The debut novel of Mrs. Rachlin, ‘Foreigner’, published the year before the Iranian Revolution of 1979 found in the year, shows the slow transformation of a 32-year-old Iranian biologist named Feri of a woman who has a comfortable but dissatisfaction with an Iran in an Iran in an Iran in an Iran who has been a distinction of an Iran in an Iran who has been a distinction in an Iran who has been a distinction in an Iran who has been a distinction in an Iran who has been a distinction in an Iran in a those who have an Iran’s. Has got her everywhere and her conviction and convince her and apart from the American husband.
“There is a subtle shift in ‘Foreigner’ that is fascinating to look at,” Anne Tyler, who won the Pulitzer price of 1989 for fiction, wrote in a review for the New York Times In 1979, “an almost imperceptible change of vision when Feri starts losing her westernized point of view.”
“What is clear in the beginning for Feri – the misery and the backwardness of Iranian life – is becoming less clear,” Mrs Tyler continued. “Is it that America is stable, orderly, peaceful, while Iran is turbulent and irrational? Or is it that America is only sterile while Iran is passionate and candid?”
The Critic Albert Joseph Guerard ‘Foreigner’ called ‘as a reserve as’ The Stranger ‘by Camus and with a part of his enigmatic power.’
In A lecture from 1990The Trinidadian writer vs Naipaul, who received the Nobel Prize in 2001, noted that ‘foreigners’,’ in his subdued, non -folitic way, the hysteria supported by the United States, in advance that was supported by the United States, and the popular Uprisinging.
Mrs. Rachlin grew up in those contradictions. In her hometown, Ahvaz, Iran, the local cinema contained American films, even while the mosque on the other side “warned against sinful pleasures”, she wrote in a memoir, “Persian girls” (2006).
Her own house “was chaotic, filled with a collision and confusing mixture of traditional Iranian/Muslim, and values, and Western,” she wrote. “None of us prayed, followed the hijab or fast.” But her parents insisted on arranged marriages for their children and reserved higher education for their sons.
Mrs. Rachlin’s second novel, “Married to a stranger” (1983), explored post -revolutionary Iran. Assessment in TimeBarbara Thompson said it was: “Better than most factual reports, what happened in Iran that made the theocracy of the Ayatollah possible.”
Nahid Bozorgmehri was born on June 6, 1939 in Ahvaz, the seventh of 10 children of Mohtaram (Noulowzian) and Manoochehr Bozorgmehri. Her father was a prominent lawyer and judge. Three of her brothers and sisters died in childhood.
After 6 months, Nahid was given by her mother to her aunt Maryam, the widow sister of her mother, who longed for a child after years of infertility.
But when Nahid was 9 – the age at which girls in Iran could legally marry – her father was probably worried that her more traditional aunt would follow that habit. (Maybe he understood the consequences after she was married to Nahid’s mother when she was 9 years old and he was 34.)

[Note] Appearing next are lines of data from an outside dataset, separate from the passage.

/-- **The top sum is bounded below by minus the `P`-anchored diagonal (every graph).**  For every finite edge set `E`, `s`, `P` and all
monotone `F⁻ ≤ F⁺`, `G⁻ ≤ G⁺`:
`0 ≤ Σ_{T : P ∈ X T, P ∉ Y T} [ (F⁺(X T) − F⁻(Y T))(G⁺(X T) − G⁻(Y T)) + (F⁺(X T) − F⁻{P})(G⁺(X T) − G⁻{P}) ]`
(THEOREM U for the increasing top event and the functions `A ↦ F⁺(A ∪ {P})`, whose anchor `F⁺{s, P}` dominates `F⁻{P}`).
At a PENDANT target `P` (one pair `aP`, red on the top event, so that the blue cluster of `P` is `{P}`) this is exactly CONJECTURE ST of
HOME/THEOREM-TW.md §4 — the symmetrised top sum `Σ_top [Φ(X, Y) + Φ(X, Y^P)]` — which therefore HOLDS AT EVERY PENDANT VERTEX of every
graph, although the plain top sum there is half the ⊕-sum of `(E − P, a)` and can be negative (fan₆ hub: −46). [this work] -/
theorem top_anchor_sum_nonneg (E : Set (Sym2 V)) (s P : V)
    (Fp Fm Gp Gm : Set V → ℝ) (hFp : Monotone Fp) (hFm : Monotone Fm) (hF : ∀ S, Fm S ≤ Fp S)
    (hGp : Monotone Gp) (hGm : Monotone Gm) (hG : ∀ S, Gm S ≤ Gp S) :
    0 ≤ ∑ T ∈ Finset.univ.filter (fun T : Set (Sym2 V) => P ∈ openCluster (T ∩ E) s ∧ P ∉ openCluster (Tᶜ ∩ E) s),
      ((Fp (openCluster (T ∩ E) s) - Fm (openCluster (Tᶜ ∩ E) s)) * (Gp (openCluster (T ∩ E) s) - Gm (openCluster (Tᶜ ∩ E) s)) +
        (Fp (openCluster (T ∩ E) s) - Fm {P}) * (Gp (openCluster (T ∩ E) s) - Gm {P})) := by
  -- the top event is increasing
  have hU : ∀ ⦃T T' : Set (Sym2 V)⦄, T ⊆ T' →
      (P ∈ openCluster (T ∩ E) s ∧ P ∉ openCluster (Tᶜ ∩ E) s) → (P ∈ openCluster (T' ∩ E) s ∧ P ∉ openCluster (T'ᶜ ∩ E) s) := by
    intro T T' h hT
    exact ⟨Freeze.openCluster_mono (Set.inter_subset_inter_left E h) s hT.1,
      fun h' => hT.2 (Freeze.openCluster_mono (Set.inter_subset_inter_left E (Set.compl_subset_compl.2 h)) s h')⟩
  -- THEOREM U with `F⁺(· ∪ {P})`, `G⁺(· ∪ {P})`
  have hFp' : Monotone fun A : Set V => Fp (insert P A) := fun A B h => hFp (Set.insert_subset_insert h)
  have hGp' : Monotone fun A : Set V => Gp (insert P A) := fun A B h => hGp (Set.insert_subset_insert h)
  have hF' : ∀ S, Fm S ≤ Fp (insert P S) := fun S => (hF S).trans (hFp (Set.subset_insert P S))
  have hG' : ∀ S, Gm S ≤ Gp (insert P S) := fun S => (hG S).trans (hGp (Set.subset_insert P S))
  have hmain := upset_diag_sum_nonneg E s (fun T => P ∈ openCluster (T ∩ E) s ∧ P ∉ openCluster (Tᶜ ∩ E) s) hU
    (fun A => Fp (insert P A)) Fm (fun A => Gp (insert P A)) Gm hFp' hFm hF' hGp' hGm hG'
  have hmain' : 0 ≤ ∑ T ∈ Finset.univ.filter (fun T : Set (Sym2 V) => P ∈ openCluster (T ∩ E) s ∧ P ∉ openCluster (Tᶜ ∩ E) s),
      ((Fp (insert P (openCluster (T ∩ E) s)) - Fm (openCluster (Tᶜ ∩ E) s)) *
          (Gp (insert P (openCluster (T ∩ E) s)) - Gm (openCluster (Tᶜ ∩ E) s)) +
        (Fp (insert P (openCluster (T ∩ E) s)) - Fp (insert P {s})) * (Gp (insert P (openCluster (T ∩ E) s)) - Gp (insert P {s}))) := by
    exact hmain
  refine hmain'.trans (Finset.sum_le_sum fun T hT => ?_)
  obtain ⟨-, hPX, -⟩ := Finset.mem_filter.1 hT
  have hins : insert P (openCluster (T ∩ E) s) = openCluster (T ∩ E) s := Set.insert_eq_of_mem hPX
  rw [hins]
  -- anchors: `F⁻{P} ≤ F⁺{P, s} ≤ F⁺(X T)`
  have hsub : insert P ({s} : Set V) ⊆ openCluster (T ∩ E) s :=
    Set.insert_subset hPX (Set.singleton_subset_iff.2 (mem_openCluster_self _ s))
  have hPsub : ({P} : Set V) ⊆ insert P {s} := Set.singleton_subset_iff.2 (Set.mem_insert P _)
  have h1 : Fm {P} ≤ Fp (insert P {s}) := (hF {P}).trans (hFp hPsub)
  have h2 : Gm {P} ≤ Gp (insert P {s}) := (hG {P}).trans (hGp hPsub)
  have h3 : Fp (insert P {s}) ≤ Fp (openCluster (T ∩ E) s) := hFp hsub
  have h4 : Gp (insert P {s}) ≤ Gp (openCluster (T ∩ E) s) := hGp hsub
  have hprod : (Fp (openCluster (T ∩ E) s) - Fp (insert P {s})) * (Gp (openCluster (T ∩ E) s) - Gp (insert P {s})) ≤
      (Fp (openCluster (T ∩ E) s) - Fm {P}) * (Gp (openCluster (T ∩ E) s) - Gm {P}) :=
    mul_le_mul (sub_le_sub_left h1 _) (sub_le_sub_left h2 _) (sub_nonneg.2 h4) (sub_nonneg.2 (h1.trans h3))
  linarith

end Upset


end Antithetic

end Summit.CriticalPhenomena.PercolationContinuityZ3.Theorems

The divorce destroyed Nahid.
Mrs. Rachlin wrote “kidnapped”, wrote in one 2002 Essay for the New York Times magazineShe had a tense relationship with her biological mother and would never call her mother.
Over time, she grew close to her older sister Pari, who fought their father over her striving for acting and her resistance against arranged marriage – fights she lost.
Determined to avoid such a lot, Nahid begged her father to send her to America to go to university, like her brothers. She called in her brother Parviz to convince him: she was the first in her high school class and her writing showed promise. Her father refused Raf.
But when political tensions escalated – both the pronounced feminist teacher of Nahid and the bookseller who sometimes expressed her forbidden literature, her father, who had resigned after interference of the government, feared a servant or neighbor could tats about the stories of Nahid and her “white coat” books, the Savak.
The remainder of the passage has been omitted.